(19)【発行国】日本国特許庁(JP)
(12)【公報種別】特許公報(B2)
(11)【特許番号】
(24)【登録日】2024-10-23
(45)【発行日】2024-10-31
(54)【発明の名称】超早期妊娠診断用抗体、及びその利用
(51)【国際特許分類】
C07K 16/18 20060101AFI20241024BHJP
C12N 5/20 20060101ALI20241024BHJP
G01N 33/53 20060101ALI20241024BHJP
C12P 21/08 20060101ALN20241024BHJP
G01N 33/531 20060101ALN20241024BHJP
C07K 14/47 20060101ALN20241024BHJP
【FI】
C07K16/18
C12N5/20
G01N33/53 D
C12P21/08
G01N33/531 A
C07K14/47
(21)【出願番号】P 2020144175
(22)【出願日】2020-08-28
【審査請求日】2023-08-17
【新規性喪失の例外の表示】特許法第30条第2項適用 令和1(2019)年9月5日 北海道大学 高等教育推進機構にて「第112回 日本繁殖生物学会大会(期日:2019年9月2日~5日、大会長:片桐 成二)」において公開発表、令和1(2019)年9月5日 公益社団法人日本繁殖生物学会発行の「The Journal of Reproduction and Development,vol.65,Suppl.,September 2019,P-76,P-78,P-80」に発表、令和1(2019)年9月27日 「The Journal of Reproduction and Development,vol.65,Suppl」をhttps://www.jstage.jst.go.jp/browse/jrds/112/0/_contents/-char/jaを通じて発表 〔刊行物等〕 令和1(2019)年11月7日 神戸国際展示場にて「第64回日本生殖医学会学術講演会・総会(期日:2019年11月7日~8日、会長:岡田 弘)」において公開発表、令和1(2019)年10月1日 一般社団法人日本生殖医学会発行の「日本生殖医学会雑誌 Vol.64 No.4 October 2019、P-215、p.312(430)」に発表、令和2(2020)年10月8日 「64回日本生殖医学会学術講演会・総会」をhttps://www.micenavi.jp/jsrm2019/search/detail_session/id:105を通じて発表 〔刊行物等〕 令和2(2020)年7月20日 一般社団法人日本卵子学会発行の「Journal of Mammalian Ova Research,Vol.37,No.1,April 2020、p.S56」に発表、令和2(2020)年8月4日 「第61回 日本卵子学会学術集会」をhttp://www.congre.co.jp/jsor2020/index.html、http://www.congre.co.jp/jsor2020/download.htmlを通じて発表
【微生物の受託番号】NPMD NITE P-03268
【前置審査】
(73)【特許権者】
【識別番号】502285457
【氏名又は名称】学校法人順天堂
(74)【代理人】
【識別番号】110000109
【氏名又は名称】弁理士法人特許事務所サイクス
(72)【発明者】
【氏名】松原 和衛
【審査官】藤澤 雅樹
(56)【参考文献】
【文献】特表昭62-502304(JP,A)
【文献】小川 孝太朗、外3名,アフィニティーカラムを用いた超早期妊娠因子の精製に関する研究,日本繁殖生物学会講演要旨集 [online],Vol.104,2011年,p.1023,インターネット <URL: https://cir.nii.ac.jp/crid/1390001205715941760>,[検索日 2024.4.15]

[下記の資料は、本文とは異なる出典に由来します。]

omit [DecidableEq ι] in
/-- Joint measurability of `φ(s, ξ) = C ‖(M_p(s) ⋆ M_q(s))(ξ)‖ₑ` along `L²`-continuous
trajectories (it is `C` times the norm of a jointly continuous function,
`continuous_fconv_family`). [folklore] -/
theorem measurable_phi (hpm : ∀ s, AEStronglyMeasurable (p s) volume)
    (hqm : ∀ s, AEStronglyMeasurable (q s) volume)
    (hp2 : ∀ s j, MemLp (p s · j) 2 volume) (hq2 : ∀ s j, MemLp (q s · j) 2 volume)
    (hpc : ∀ j s₀, Tendsto (fun s => eLpNorm ((p s · j) - (p s₀ · j)) 2 volume) (𝓝 s₀) (𝓝 0))
    (hqc : ∀ j s₀, Tendsto (fun s => eLpNorm ((q s · j) - (q s₀ · j)) 2 volume) (𝓝 s₀) (𝓝 0))
    (C : ℝ≥0∞) :
    Measurable fun z : ℝ × EuclideanSpace ℝ ι => C * ‖fconv (fun η => ((∑ j, ‖p z.1 η j‖ : ℝ) : ℂ))
      (fun η => ((∑ j, ‖q z.1 η j‖ : ℝ) : ℂ)) z.2‖ₑ := by
  have h := continuous_fconv_family (X := ℝ) (F := fun s η => ((∑ j, ‖p s η j‖ : ℝ) : ℂ))
    (G := fun s η => ((∑ j, ‖q s η j‖ : ℝ) : ℂ)) (fun s => memLp_majorantC (hpm s) (hp2 s))
    (fun s => memLp_majorantC (hqm s) (hq2 s))
    (fun s₀ => tendsto_eLpNorm_majorantC_sub hpm (fun j => hpc j s₀))
    (fun s₀ => tendsto_eLpNorm_majorantC_sub hqm (fun j => hqc j s₀))
  exact h.enorm.measurable.const_mul C

omit [DecidableEq ι] in
/-- Measurability in `s` of `φ_ξ(s)` at a fixed frequency. [folklore] -/
theorem measurable_phi_slice (hpm : ∀ s, AEStronglyMeasurable (p s) volume)
    (hqm : ∀ s, AEStronglyMeasurable (q s) volume)
    (hp2 : ∀ s j, MemLp (p s · j) 2 volume) (hq2 : ∀ s j, MemLp (q s · j) 2 volume)
    (hpc : ∀ j s₀, Tendsto (fun s => eLpNorm ((p s · j) - (p s₀ · j)) 2 volume) (𝓝 s₀) (𝓝 0))
    (hqc : ∀ j s₀, Tendsto (fun s => eLpNorm ((q s · j) - (q s₀ · j)) 2 volume) (𝓝 s₀) (𝓝 0))
    (C : ℝ≥0∞) (ξ : EuclideanSpace ℝ ι) :
    Measurable fun s : ℝ => C * ‖fconv (fun η => ((∑ j, ‖p s η j‖ : ℝ) : ℂ))
      (fun η => ((∑ j, ‖q s η j‖ : ℝ) : ℂ)) ξ‖ₑ := by
  have h := continuous_fconv_family (X := ℝ) (F := fun s η => ((∑ j, ‖p s η j‖ : ℝ) : ℂ))
    (G := fun s η => ((∑ j, ‖q s η j‖ : ℝ) : ℂ)) (fun s => memLp_majorantC (hpm s) (hp2 s))
    (fun s => memLp_majorantC (hqm s) (hq2 s))
    (fun s₀ => tendsto_eLpNorm_majorantC_sub hpm (fun j => hpc j s₀))
    (fun s₀ => tendsto_eLpNorm_majorantC_sub hqm (fun j => hqc j s₀))
  exact (h.comp₂ continuous_id continuous_const).enorm.measurable.const_mul C

/-- **Sup bound for the bilinear Duhamel integral** at a fixed frequency: for `t ∈ [0, T]`,
`‖∫₀ᵗ heat(t-s) • N(p s, q s)(ξ) ds‖ₑ² ≤ (2c)⁻¹ ∫⁻_{(0,T]} φ_ξ(s)² ds`,
`φ_ξ(s) = 4π(card ι)² ‖(M_p(s) ⋆ M_q(s))(ξ)‖ₑ` (`enorm_duhamel_sq_le` with
`enorm_nonlin_le_majorantC`; Tao 2013, arXiv Lemma 23, (energy-duh2), Fourier form).
[cite: Tao2011, Lemma 2.1 (arXiv Lemma 23)] -/
theorem enorm_bilinDuhamel_sq_le (hc : 0 < c) (hpm : ∀ s, AEStronglyMeasurable (p s) volume)
    (hqm : ∀ s, AEStronglyMeasurable (q s) volume)
    (hp2 : ∀ s j, MemLp (p s · j) 2 volume) (hq2 : ∀ s j, MemLp (q s · j) 2 volume)
    (hpc : ∀ j s₀, Tendsto (fun s => eLpNorm ((p s · j) - (p s₀ · j)) 2 volume) (𝓝 s₀) (𝓝 0))
    (hqc : ∀ j s₀, Tendsto (fun s => eLpNorm ((q s · j) - (q s₀ · j)) 2 volume) (𝓝 s₀) (𝓝 0))
    {t : ℝ} (ht : t ∈ Icc 0 T) (ξ : EuclideanSpace ℝ ι) :
    ‖∫ s in (0 : ℝ)..t, heat c ξ (t - s) • nonlin (p s) (q s) ξ‖ₑ ^ 2 ≤
      ENNReal.ofReal (1 / (2 * c)) * ∫⁻ s in Ioc 0 T, (ENNReal.ofReal (4 * π) *
        (Fintype.card ι : ℝ≥0∞) ^ 2 * ‖fconv (fun η => ((∑ j, ‖p s η j‖ : ℝ) : ℂ))
          (fun η => ((∑ j, ‖q s η j‖ : ℝ) : ℂ)) ξ‖ₑ) ^ 2 :=
  enorm_duhamel_sq_le hc ((measurable_phi_slice hpm hqm hp2 hq2 hpc hqc _ ξ).aemeasurable)
    (fun s _ => enorm_nonlin_le_majorantC (hpm s) (hqm s) (hp2 s) (hq2 s) ξ) ht

/-- **Low-frequency sup bound** for the bilinear Duhamel integral:
`‖∫₀ᵗ heat(t-s) • N(p s, q s)(ξ) ds‖ₑ² ≤ ‖ξ‖² T ∫⁻_{(0,T]} φ_ξ²` (`c ≥ 0`). [folklore] -/
theorem enorm_bilinDuhamel_sq_le_low (hc : 0 ≤ c) (hpm : ∀ s, AEStronglyMeasurable (p s) volume)
    (hqm : ∀ s, AEStronglyMeasurable (q s) volume)
    (hp2 : ∀ s j, MemLp (p s · j) 2 volume) (hq2 : ∀ s j, MemLp (q s · j) 2 volume)
    (hpc : ∀ j s₀, Tendsto (fun s => eLpNorm ((p s · j) - (p s₀ · j)) 2 volume) (𝓝 s₀) (𝓝 0))
    (hqc : ∀ j s₀, Tendsto (fun s => eLpNorm ((q s · j) - (q s₀ · j)) 2 volume) (𝓝 s₀) (𝓝 0))
    {t : ℝ} (ht : t ∈ Icc 0 T) (ξ : EuclideanSpace ℝ ι) :
    ‖∫ s in (0 : ℝ)..t, heat c ξ (t - s) • nonlin (p s) (q s) ξ‖ₑ ^ 2 ≤
      ENNReal.ofReal (‖ξ‖ ^ 2 * T) * ∫⁻ s in Ioc 0 T, (ENNReal.ofReal (4 * π) *
        (Fintype.card ι : ℝ≥0∞) ^ 2 * ‖fconv (fun η => ((∑ j, ‖p s η j‖ : ℝ) : ℂ))
          (fun η => ((∑ j, ‖q s η j‖ : ℝ) : ℂ)) ξ‖ₑ) ^ 2 :=
  enorm_duhamel_sq_le_low hc ((measurable_phi_slice hpm hqm hp2 hq2 hpc hqc _ ξ).aemeasurable)
    (fun s _ => enorm_nonlin_le_majorantC (hpm s) (hqm s) (hp2 s) (hq2 s) ξ) ht

/-- **`L²_t` (Schur) bound** for the bilinear Duhamel integral:
`c‖ξ‖⁴ ∫⁻_{(0,T]} ‖∫₀ᵗ heat(t-s) • N(p s, q s)(ξ) ds‖ₑ² dt ≤ c⁻¹‖ξ‖² ∫⁻_{(0,T]} φ_ξ²`
(`lintegral_enorm_duhamel_sq_le`). [cite: Tao2011, Lemma 2.1 (arXiv Lemma 23)] -/
theorem lintegral_enorm_bilinDuhamel_sq_le (hc : 0 < c)
    (hpm : ∀ s, AEStronglyMeasurable (p s) volume) (hqm : ∀ s, AEStronglyMeasurable (q s) volume)
    (hp2 : ∀ s j, MemLp (p s · j) 2 volume) (hq2 : ∀ s j, MemLp (q s · j) 2 volume)
    (hpc : ∀ j s₀, Tendsto (fun s => eLpNorm ((p s · j) - (p s₀ · j)) 2 volume) (𝓝 s₀) (𝓝 0))
    (hqc : ∀ j s₀, Tendsto (fun s => eLpNorm ((q s · j) - (q s₀ · j)) 2 volume) (𝓝 s₀) (𝓝 0))
    (ξ : EuclideanSpace ℝ ι) :
    ENNReal.ofReal (c * ‖ξ‖ ^ 4) *
        ∫⁻ t in Ioc 0 T, ‖∫ s in (0 : ℝ)..t, heat c ξ (t - s) • nonlin (p s) (q s) ξ‖ₑ ^ 2 ≤
      ENNReal.ofReal (c⁻¹ * ‖ξ‖ ^ 2) * ∫⁻ s in Ioc 0 T, (ENNReal.ofReal (4 * π) *
        (Fintype.card ι : ℝ≥0∞) ^ 2 * ‖fconv (fun η => ((∑ j, ‖p s η j‖ : ℝ) : ℂ))
          (fun η => ((∑ j, ‖q s η j‖ : ℝ) : ℂ)) ξ‖ₑ) ^ 2 :=
  lintegral_enorm_duhamel_sq_le hc
    ((continuous_nonlin_time_of_tendsto hp2 hq2 hpc hqc ξ).aestronglyMeasurable)
    ((measurable_phi_slice hpm hqm hp2 hq2 hpc hqc _ ξ).aemeasurable)
    (fun s _ => enorm_nonlin_le_majorantC (hpm s) (hqm s) (hp2 s) (hq2 s) ξ)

【文献】岩崎 節子、外5名,ウシ超早期妊娠因子モノクローナル抗体の作出に関する研究,日本繁殖生物学会講演要旨集 [online],セッションID: P-46,2018年,インターネット <URL: https://www.jstage.jst.go.jp/article/jrds/111/0/111_P-46/_pdf/-char/ja>,[検索日 2024.4.15]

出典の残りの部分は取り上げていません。